XX is important for utilizing open data!
Explanations with examples and sample programs
HULFT problem-solving solutions | Utilizing open data
What is open data?
Open data is "publicly available data" that can be freely used by anyone via the internet, etc. It is made public not only by national and local governments, but also by research institutions and various private companies.
Definition of Open Data
The "Open Data Basic Guidelines" established by the Public-Private Data Utilization Promotion Strategic Council in 2017 defines open data as follows:
Open data is defined as public and private data held by the national government, local governments, and businesses that has been made public in a form that satisfies all of the following criteria so that any citizen can easily use it (process, edit, redistribute, etc.) via the Internet, etc.
- Any content that can be reused for commercial or non-commercial purposes.
- Machine-readable
- What can be used for free
In other words, open data is data that can be used by anyone free of charge, for both commercial and non-commercial purposes, and that is made public in a format that can be read by a wide range of common tools and programs, rather than a format that can only be handled by specific software. A similar definition is given in the "OPEN DATA HANDBOOK."
The significance and purpose of making the data public is also stated as follows:
The increased use of public data by a wide range of entities will enable the rapid and efficient provision of diverse services that utilize originality and ingenuity, and the provision and improvement of public services through public-private collaboration.

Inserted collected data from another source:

import Summits.HubbardSuperconductivity.HubbardSuperconductivity.Theorems.AnisotropyChordTransferFibre3GroundVariational

/-!
# Route `AnisotropyChord` / H0 rotor rung: EXISTENCE OF THE GROUND TWO-MAGNON PROFILE (`IsGroundTwoMagnon` witness, every `L ≥ 2`, every `Δ`)

The GM₃ assembly (`gm3_of_cruxes_*`, `…Fibre3KTAssembly*`, PORT PartN31) takes a ground two-magnon profile
`hf : IsGroundTwoMagnon L Δ lam2 f` as input («the IsGroundTwoMagnon witness per (L,Δ)», memo KTASSEMBLY-LEAN-g22 §3),
and the KT-2b / one-loop layers use its lattice symmetries (`f(y,x) = f(x,y)`, `f(−x,y) = f(x,y)`).
**`exists_isGroundTwoMagnon (hL : 2 ≤ L) (Δ : ℝ) : ∃ lam2 f, IsGroundTwoMagnon L Δ lam2 f ∧ (swap-symmetric) ∧
(x-mirror-symmetric) ∧ (∀ r ≠ 0, 0 < f r)`**: take the constrained minimiser of `…Fibre3GroundVariational`
(`exists_min_sphere`), pass to its absolute value (`qf_abs_le`; positive off the origin by `pos_of_nonneg_min`),
symmetrise over `r ↦ −r`, `(x,y) ↦ (y,x)`, `(x,y) ↦ (−x,y)` (EL solutions are a linear space stable under the three
involutions), and normalise `Σ f = V`.
Prover seat `hubbard-h0-rotor-p1` g23; helper for stmt-HubbardSuperconductivity-19089 (`--supports`).
-/

set_option linter.dupNamespace false
set_option autoImplicit false

noncomputable section

open scoped BigOperators

namespace Summit.HubbardSuperconductivity.HubbardSuperconductivity.Theorems.AnisotropyChord.Transfer.Fibre3

variable (L : ℕ) [NeZero L]

/-! ## Zeros of a nonnegative minimiser spread; the `x ↦ −x` symmetry of every ground profile -/

/-- **zeros spread:** a nonnegative constrained minimiser vanishing at one nonzero site vanishes identically (`L ≥ 2`). [folklore] -/
theorem zero_spreads (hL : 2 ≤ L) {Δ lam : ℝ} {g : Tor L → ℝ} (hg0 : ∀ r, 0 ≤ g r)
    (hmin : ∀ h : Tor L → ℝ, h 0 = 0 → lam * ∑ r : Tor L, h r ^ 2 ≤ twoMagnonQF L Δ h)
    (hgQ : twoMagnonQF L Δ g = lam * ∑ r : Tor L, g r ^ 2) (hz : g 0 = 0)
    {a : Tor L} (ha : a ≠ 0) (hga : g a = 0) (r : Tor L) : g r = 0 := by
  have hnb : ∀ s : Tor L, s ≠ 0 → g s = 0 → nbSum L g s = 0 :=
    fun s hs hgs => nbSum_eq_zero_of_min L hg0 hmin hgQ hz hs hgs
  have hx : ∀ s : Tor L, s ≠ 0 → g s = 0 → s + ex L ≠ 0 → g (s + ex L) = 0 := by
    intro s hs hgs _
    have h' := hnb s hs hgs
    unfold nbSum at h'
    have := hg0 (s + ex L); have := hg0 (s + -ex L); have := hg0 (s + ey L); have := hg0 (s + -ey L)
    linarith
  have hy : ∀ s : Tor L, s ≠ 0 → g s = 0 → s + ey L ≠ 0 → g (s + ey L) = 0 := by
    intro s hs hgs _
    have h' := hnb s hs hgs
    unfold nbSum at h'
    have := hg0 (s + ex L); have := hg0 (s + -ex L); have := hg0 (s + ey L); have := hg0 (s + -ey L)
    linarith
  by_cases hr : r = 0
  · rw [hr, hz]
  · exact torus_connect L hL (fun u => g u = 0) hx hy ha hr hga

/-- ★ **the ground two-magnon profile is `x`-mirror-symmetric:** `f (−x, y) = f (x, y)` (`L ≥ 2`; from minimality alone,
like `ground_swap` of `…Fibre3GradSNormClosed`: `h = f − f∘mirror` solves the EL equations and vanishes at the origin and on
the axis point `(0,1)`). [folklore] -/
theorem ground_mirror (hL : 2 ≤ L) {Δ lam2 : ℝ} {f : Tor L → ℝ} (hf : IsGroundTwoMagnon L Δ lam2 f) (r : Tor L) :
    f (-r.1, r.2) = f r := by
  obtain ⟨htm, _, hmin⟩ := hf
  have h0 : f 0 = 0 := htm.1
  have hEL : ∀ u : Tor L, u ≠ 0 → tmOp L Δ f u = lam2 * f u := fun u hu => twoMagnon_eq_nbSum L htm u hu
  set h : Tor L → ℝ := fun u => f u + (-1) * f (-u.1, u.2) with hh
  have hELh : ∀ u : Tor L, u ≠ 0 → tmOp L Δ h u = lam2 * h u :=
    EL_add L hEL (EL_smul L (g := fun s => f (-s.1, s.2)) (EL_comp_mirror L hEL) (-1))
  have hz : h 0 = 0 := by
    simp only [hh, Prod.fst_zero, Prod.snd_zero, neg_zero, Prod.mk_zero_zero, h0]; ring
  have hQh := qf_of_EL L hz hELh
  set g : Tor L → ℝ := fun u => |h u| with hg
  have hg0 : ∀ u, 0 ≤ g u := fun u => abs_nonneg _
  have hgz : g 0 = 0 := by simp only [hg]; rw [hz, abs_zero]
  have hQg : twoMagnonQF L Δ g = lam2 * ∑ u : Tor L, g u ^ 2 := by
    have hle := qf_abs_le L Δ h
    have hge := hmin g hgz
    have hsq : ∑ u : Tor L, g u ^ 2 = ∑ u : Tor L, h u ^ 2 := Finset.sum_congr rfl fun u _ => sq_abs (h u)
    rw [hsq] at hge ⊢
    have hle' : twoMagnonQF L Δ g ≤ twoMagnonQF L Δ h := hle
    linarith
  -- the axis point `e_y = (0,1)` is fixed by the mirror, so `g(e_y) = 0`
  have hey : ey L ≠ 0 := (exy_ne L hL).2.1
  have hgey : g (ey L) = 0 := by
    have : ((-(ey L).1, (ey L).2) : Tor L) = ey L := by unfold ey; simp
    simp only [hg, hh]; rw [this]; ring_nf; simp
  have key := zero_spreads L hL hg0 hmin hQg hgz hey hgey r
  have : |f r + (-1) * f (-r.1, r.2)| = 0 := key
  rw [abs_eq_zero] at this
  linarith

/-! ## The witness -/

/-- **EXISTENCE OF THE GROUND TWO-MAGNON PROFILE** (`L ≥ 2`, every real `Δ`): there are `λ₂` and `f` with
`IsGroundTwoMagnon L Δ λ₂ f`, `f(y,x) = f(x,y)`, `f(−x,y) = f(x,y)`, and `f > 0` off the origin. [folklore] -/
theorem exists_isGroundTwoMagnon (hL : 2 ≤ L) (Δ : ℝ) :
    ∃ lam2 : ℝ, ∃ f : Tor L → ℝ, IsGroundTwoMagnon L Δ lam2 f ∧ (∀ r : Tor L, f (r.2, r.1) = f r)
      ∧ (∀ r : Tor L, f (-r.1, r.2) = f r) ∧ (∀ r : Tor L, r ≠ 0 → 0 < f r) := by
  obtain ⟨lam, f₀, hf0, hf1, hfQ, hmin⟩ := exists_min_sphere L hL Δ
  -- the nonnegative minimiser |f₀|
  set g : Tor L → ℝ := fun r => |f₀ r| with hgdef
  have hg0 : ∀ r, 0 ≤ g r := fun r => abs_nonneg _
  have hgz : g 0 = 0 := by simp [hgdef, hf0]
  have hg1 : ∑ r : Tor L, g r ^ 2 = 1 := by
    rw [← hf1]; exact Finset.sum_congr rfl fun r _ => sq_abs (f₀ r)
  have hgQ : twoMagnonQF L Δ g = lam * ∑ r : Tor L, g r ^ 2 := by
    have hle := qf_abs_le L Δ f₀
    have hge := hmin g hgz
    rw [hg1] at hge ⊢
    rw [hfQ] at hle
    have : twoMagnonQF L Δ g = twoMagnonQF L Δ (fun r => |f₀ r|) := rfl
    linarith
  have hgpos : ∀ r : Tor L, r ≠ 0 → 0 < g r := pos_of_nonneg_min L hL hg0 hmin hgQ hgz hg1
  have hgEL : ∀ r : Tor L, r ≠ 0 → tmOp L Δ g r = lam * g r := EL_of_min L hmin hgz hgQ
  -- symmetrise: r ↦ −r
  set g₁ : Tor L → ℝ := fun r => g r + g (-r) with hg₁
  have hg₁EL : ∀ r : Tor L, r ≠ 0 → tmOp L Δ g₁ r = lam * g₁ r := EL_add L hgEL (EL_comp_neg L hgEL)
  have hg₁z : g₁ 0 = 0 := by simp [hg₁, hgz]
  have hg₁ev : ∀ r, g₁ (-r) = g₁ r := by intro r; simp only [hg₁, neg_neg]; ring
  have hg₁pos : ∀ r : Tor L, r ≠ 0 → 0 < g₁ r := fun r hr => by
    simp only [hg₁]; exact add_pos (hgpos r hr) (hgpos (-r) (neg_ne_zero.mpr hr))
  -- symmetrise: (x,y) ↦ (y,x)
  set g₂ : Tor L → ℝ := fun r => g₁ r + g₁ (r.2, r.1) with hg₂
  have hg₂EL : ∀ r : Tor L, r ≠ 0 → tmOp L Δ g₂ r = lam * g₂ r := EL_add L hg₁EL (EL_comp_swap L hg₁EL)
  have hg₂z : g₂ 0 = 0 := by
    simp only [hg₂, Prod.fst_zero, Prod.snd_zero, Prod.mk_zero_zero, hg₁z, add_zero]
  have hg₂ev : ∀ r, g₂ (-r) = g₂ r := by
    intro r
    simp only [hg₂, Prod.fst_neg, Prod.snd_neg]
    rw [hg₁ev, show ((-r.2, -r.1) : Tor L) = -(r.2, r.1) from rfl, hg₁ev]
  have hg₂sw : ∀ r : Tor L, g₂ (r.2, r.1) = g₂ r := by intro r; simp only [hg₂]; ring
  have hg₂pos : ∀ r : Tor L, r ≠ 0 → 0 < g₂ r := fun r hr => by
    simp only [hg₂]
    exact add_pos (hg₁pos r hr) (hg₁pos _ (swap_ne_zero L hr))
  -- symmetrise: (x,y) ↦ (−x,y)
  set g₃ : Tor L → ℝ := fun r => g₂ r + g₂ (-r.1, r.2) with hg₃
  have hg₃EL : ∀ r : Tor L, r ≠ 0 → tmOp L Δ g₃ r = lam * g₃ r := EL_add L hg₂EL (EL_comp_mirror L hg₂EL)
  have hg₃z : g₃ 0 = 0 := by
    simp only [hg₃, Prod.fst_zero, Prod.snd_zero, neg_zero, Prod.mk_zero_zero, hg₂z, add_zero]
  have hg₃mi : ∀ r : Tor L, g₃ (-r.1, r.2) = g₃ r := by intro r; simp only [hg₃, neg_neg]; ring
  have hg₃ev : ∀ r, g₃ (-r) = g₃ r := by
    intro r
    simp only [hg₃, Prod.fst_neg, Prod.snd_neg, neg_neg]
    rw [hg₂ev, show ((r.1, -r.2) : Tor L) = -(-r.1, r.2) by simp, hg₂ev]
  have hg₃sw : ∀ r : Tor L, g₃ (r.2, r.1) = g₃ r := by
    intro r
    simp only [hg₃]
    rw [hg₂sw, show ((-r.2, r.1) : Tor L) = ((r.1, -r.2) : Tor L).swap from rfl, Prod.swap, hg₂sw (r.1, -r.2),
      show ((r.1, -r.2) : Tor L) = -(-r.1, r.2) by simp, hg₂ev]
  have hg₃pos : ∀ r : Tor L, r ≠ 0 → 0 < g₃ r := fun r hr => by
    simp only [hg₃]
    exact add_pos (hg₂pos r hr) (hg₂pos _ (mirror_ne_zero' L hr))
  have hg₃nn : ∀ r : Tor L, 0 ≤ g₃ r := fun r => by
    by_cases hr : r = 0
    · rw [hr, hg₃z]
    · exact (hg₃pos r hr).le
  -- normalise Σ f = V
  have hK : K1 L ≠ 0 := K1_ne_zero L hL
  set s : ℝ := ∑ r : Tor L, g₃ r with hs
  have hspos : 0 < s :=
    lt_of_lt_of_le (hg₃pos (K1 L) hK) (Finset.single_le_sum (fun r _ => hg₃nn r) (Finset.mem_univ (K1 L)))
  have hV : (0 : ℝ) < (L : ℝ) ^ 2 := by
    have : (0 : ℝ) < L := by exact_mod_cast Nat.pos_of_ne_zero (NeZero.ne L)
    positivity
  set c : ℝ := (L : ℝ) ^ 2 / s with hc
  have hcpos : 0 < c := div_pos hV hspos
  set f : Tor L → ℝ := fun r => c * g₃ r with hf
  have hfEL : ∀ r : Tor L, r ≠ 0 → tmOp L Δ f r = lam * f r := EL_smul L hg₃EL c
  have hfz : f 0 = 0 := by simp [hf, hg₃z]
  have hfpos : ∀ r : Tor L, r ≠ 0 → 0 < f r := fun r hr => mul_pos hcpos (hg₃pos r hr)
  have hfev : ∀ r, f (-r) = f r := fun r => by simp only [hf, hg₃ev]
  have hfsw : ∀ r : Tor L, f (r.2, r.1) = f r := fun r => by simp only [hf, hg₃sw]
  have hfmi : ∀ r : Tor L, f (-r.1, r.2) = f r := fun r => by simp only [hf, hg₃mi]
  have hfsum : ∑ r : Tor L, f r = (L : ℝ) ^ 2 := by
    simp only [hf]; rw [← Finset.mul_sum, ← hs, hc, div_mul_cancel₀ _ hspos.ne']
  refine ⟨lam, f, ⟨⟨hfz, ?_, hfpos _ hK, hfsum, ?_⟩, hfev, hmin⟩, hfsw, hfmi, hfpos⟩
  · -- nearest-neighbour values
    intro e he
    unfold nnList at he
    simp only [List.mem_cons, List.mem_nil_iff, or_false] at he
    have hK1 : K1 L = ex L := rfl
    rcases he with h | h | h | h <;> rw [h]
    · rfl
    · rw [neg_ex, hK1, hfev]
    · rw [hK1]
      show f (((0 : ZMod L), (1 : ZMod L))) = f (ex L)
      have := hfsw ((0 : ZMod L), (1 : ZMod L))
      exact this.symm ▸ rfl
    · rw [neg_ey, hfev, hK1]
      have := hfsw ((0 : ZMod L), (1 : ZMod L))
      exact this.symm ▸ rfl
  · -- the two-magnon equation off the origin
    intro r hr
    rw [nnList_map_sum]
    have h := hfEL r hr
    unfold tmOp nnInd nbSum at h
    linarith

/-- the plain witness: `∃ λ₂ f, IsGroundTwoMagnon L Δ λ₂ f` (`L ≥ 2`, every `Δ`). [folklore] -/
theorem exists_ground (hL : 2 ≤ L) (Δ : ℝ) : ∃ lam2 : ℝ, ∃ f : Tor L → ℝ, IsGroundTwoMagnon L Δ lam2 f := by
  obtain ⟨lam2, f, hf, -, -, -⟩ := exists_isGroundTwoMagnon L hL Δ
  exact ⟨lam2, f, hf⟩

end Summit.HubbardSuperconductivity.HubbardSuperconductivity.Theorems.AnisotropyChord.Transfer.Fibre3

end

This will enable appropriate responses to environmental changes such as diversifying needs and values and technological innovation, and will contribute to resolving the various challenges facing Japan, such as its severe fiscal situation and the rapid progress of an aging population with a declining birthrate.
It will also encourage venture companies and others to create a variety of new services and businesses, and improve the efficiency of corporate activities, which will lead to economic revitalization throughout Japan.
In this way, not only national and local governments but also private companies are being provided with useful data that can be used to create new businesses and improve the value of their services. This is truly a treasure trove, and we hope to use this data to help our companies grow.
Types of open data
What kind of open data is being made public? Open data is being made public not only by the national and local governments but also by private companies.
Country/Government
The Digital Agency and other government ministries and agencies publish a variety of statistical data on topics such as the economy, healthcare, education, transportation, disaster prevention, and tourism.
- e-Gov (Digital Agency)
As a "one-stop e-government portal," not only can you complete procedures with government agencies such as the Ministry of Health, Labor and Welfare online, but it also makes public data on the Constitution, laws, and government ordinances. - e-Stat (Statistics Bureau, Ministry of Internal Affairs and Communications, National Statistics Center)
As a portal site for government statistics, it publishes data from over 700 statistical surveys conducted by various government ministries and agencies. - EDINET (Financial Services Agency)
Securities reports, tender offer notification forms, and other documents are made public through the electronic disclosure system for disclosure documents based on the Financial Instruments and Exchange Act.
It is also published by many other organizations, including the Ministry of Land, Infrastructure, Transport and Tourism, the Ministry of Health, Labor and Welfare, and the Environment Agency.
local government
As of June 2023, data has been released by 1,449 municipalities, including all 47 prefectures. Data on disaster prevention, taxes, tourism, the environment, and more is published for each municipality.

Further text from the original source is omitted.